WHAT TO WORK ON:
Return the lines below that contain "hmean".

DATA PROVIDED:
import Summits.AnomalousDissipation.AnomalousDissipation.Theorems.BaireTransferDenseLoudDesignerForcesErgodicLine
import Literature.Analysis.FunctionSpaces.TorusLinearisedNSExistence

/-!
# Existence of the linearised flow along a classical trajectory (line `ergodic-budget-selection-closing`,
# crux `BaireTransfer.DenseLoudDesignerForces`, stmt-AnomalousDissipation-1143) — tools stub of block N

Sorry-free file over the landed vocabulary `…ErgodicLine.lean` (`IsLinearizedNSSolutionOn S ν u w q`: the
linearised Navier–Stokes equation `∂ₜw + (u·∇)w + (w·∇)u = νΔw − ∇q`, `div w = 0`, `∫ w = 0`, jointly smooth
`w`, `q`, stated classically with the one-sided time derivative within `S`) and the landed existence theorem
for that equation on the flat torus (`Literature/Analysis/FunctionSpaces/TorusLinearisedNSExistence.lean`:
`Torus.linearisedNS_exists`, the Fourier–Picard construction `Literature/Analysis/FluidPDE/LinearisedNSFourier*`).
Block N of the line needs the DERIVATIVE COCYCLE of the NS_ν semiflow along the trajectories of an NS phase,
i.e. solutions of the linearised system along a classical solution `u` from arbitrary smooth admissible data;
this file supplies exactly that:

* `stub_linearisedExistenceTools` (the REGISTERED tools stub, proved) — for `ν > 0`, `a < b`, `u` jointly
  smooth on `[a, b] × T³` with divergence-free slices, and a smooth divergence-free mean-zero datum `w₀`,
  there are `w`, `q` with `IsLinearizedNSSolutionOn (Icc a b) ν u w q` and `w a = w₀` (the case `d = Fin 3`
  of `Torus.linearisedNS_exists`; uniqueness is the landed `Torus.linearisedNS_unique`).

References: P. Constantin, C. Foias, *Navier–Stokes Equations* (Univ. Chicago Press 1988), Ch. 14,
(14.2)–(14.6) (the linearised equation along `S(t)u₀` and its solution operator); R. Temam,
*Infinite-Dimensional Dynamical Systems in Mechanics and Physics*, 2nd ed. (1997), Ch. VI §3.1, (3.7)–(3.11).
Nothing is asserted; no definition is added.
-/

-- `Summit.<Summit>.<Problem>` is the tree's mandated summit-side namespace (CONVENTIONS §2); for this
-- single-conjunct summit the two coincide, so the duplicate is deliberate.
set_option linter.dupNamespace false

noncomputable section

namespace Summit.AnomalousDissipation.AnomalousDissipation.Theorems.DenseLoudDesignerForces.Ergodic

open Set
open Literature.Analysis.FunctionSpaces Literature.Analysis.FunctionSpaces.Torus
open Literature.Analysis.FluidPDE Literature.Analysis.FluidPDE.Torus

/-- **Tools stub N0f — existence of the linearised flow along a classical trajectory.**  For `ν > 0`,
`a < b`, a velocity field `u` jointly smooth on `[a, b] × T³` with divergence-free slices (e.g. a classical
NS_ν(F) solution restricted to `[a, b]`), and a smooth divergence-free mean-zero datum `w₀`, the linearised
Navier–Stokes system `∂ₜw + (u·∇)w + (w·∇)u = νΔw − ∇q`, `div w = 0`, `∫ w = 0` has a solution `(w, q)`
jointly smooth on `[a, b] × T³` with `w(a) = w₀` (Constantin–Foias 1988, Ch. 14, (14.3)–(14.4): the linearised
equation along `S(t)u₀` and its solution operator `S'(t; u₀)`; Temam 1997, Ch. VI (3.11): it "possesses a unique
solution" — uniqueness is the landed `Torus.linearisedNS_unique`).  Proof: the tree's
`Torus.linearisedNS_exists` (Fourier–Picard construction on the frequency lattice, `LinearisedNSFourier*`)
at `d = Fin 3`, repackaged into the line's predicate `IsLinearizedNSSolutionOn`.
[cite: ConstantinFoiasNSE1988, Ch. 14 (14.3)] -/
theorem stub_linearisedExistenceTools {ν : ℝ} (hν : 0 < ν) {a b : ℝ} (hab : a < b)
    {u : ℝ → (UnitAddTorus (Fin 3)) → (EuclideanSpace ℝ (Fin 3))} (hu : IsSmoothSpaceTimeOn (Icc a b) u)
    (hudiv : ∀ t ∈ Icc a b, IsDivFree (u t))
    {w₀ : (UnitAddTorus (Fin 3)) → (EuclideanSpace ℝ (Fin 3))} (hw₀ : IsSmooth w₀) (hw₀div : IsDivFree w₀)
    (hw₀mean : HasZeroMean w₀) :
    ∃ (w : ℝ → (UnitAddTorus (Fin 3)) → (EuclideanSpace ℝ (Fin 3))) (q : ℝ → (UnitAddTorus (Fin 3)) → ℝ),
      IsLinearizedNSSolutionOn (Icc a b) ν u w q ∧ w a = w₀ := by
  obtain ⟨w, q, hw, hq, hdiv, hmean, -, hmom, h0⟩ :=
    Torus.linearisedNS_exists hν hab hu hudiv hw₀ hw₀div hw₀mean
  exact ⟨w, q, ⟨hw, hq, hdiv, hmean, hmom⟩, h0⟩

end Summit.AnomalousDissipation.AnomalousDissipation.Theorems.DenseLoudDesignerForces.Ergodic

end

EXPECTED ANSWER:
  obtain ⟨w, q, hw, hq, hdiv, hmean, -, hmom, h0⟩ :=
  exact ⟨w, q, ⟨hw, hq, hdiv, hmean, hmom⟩, h0⟩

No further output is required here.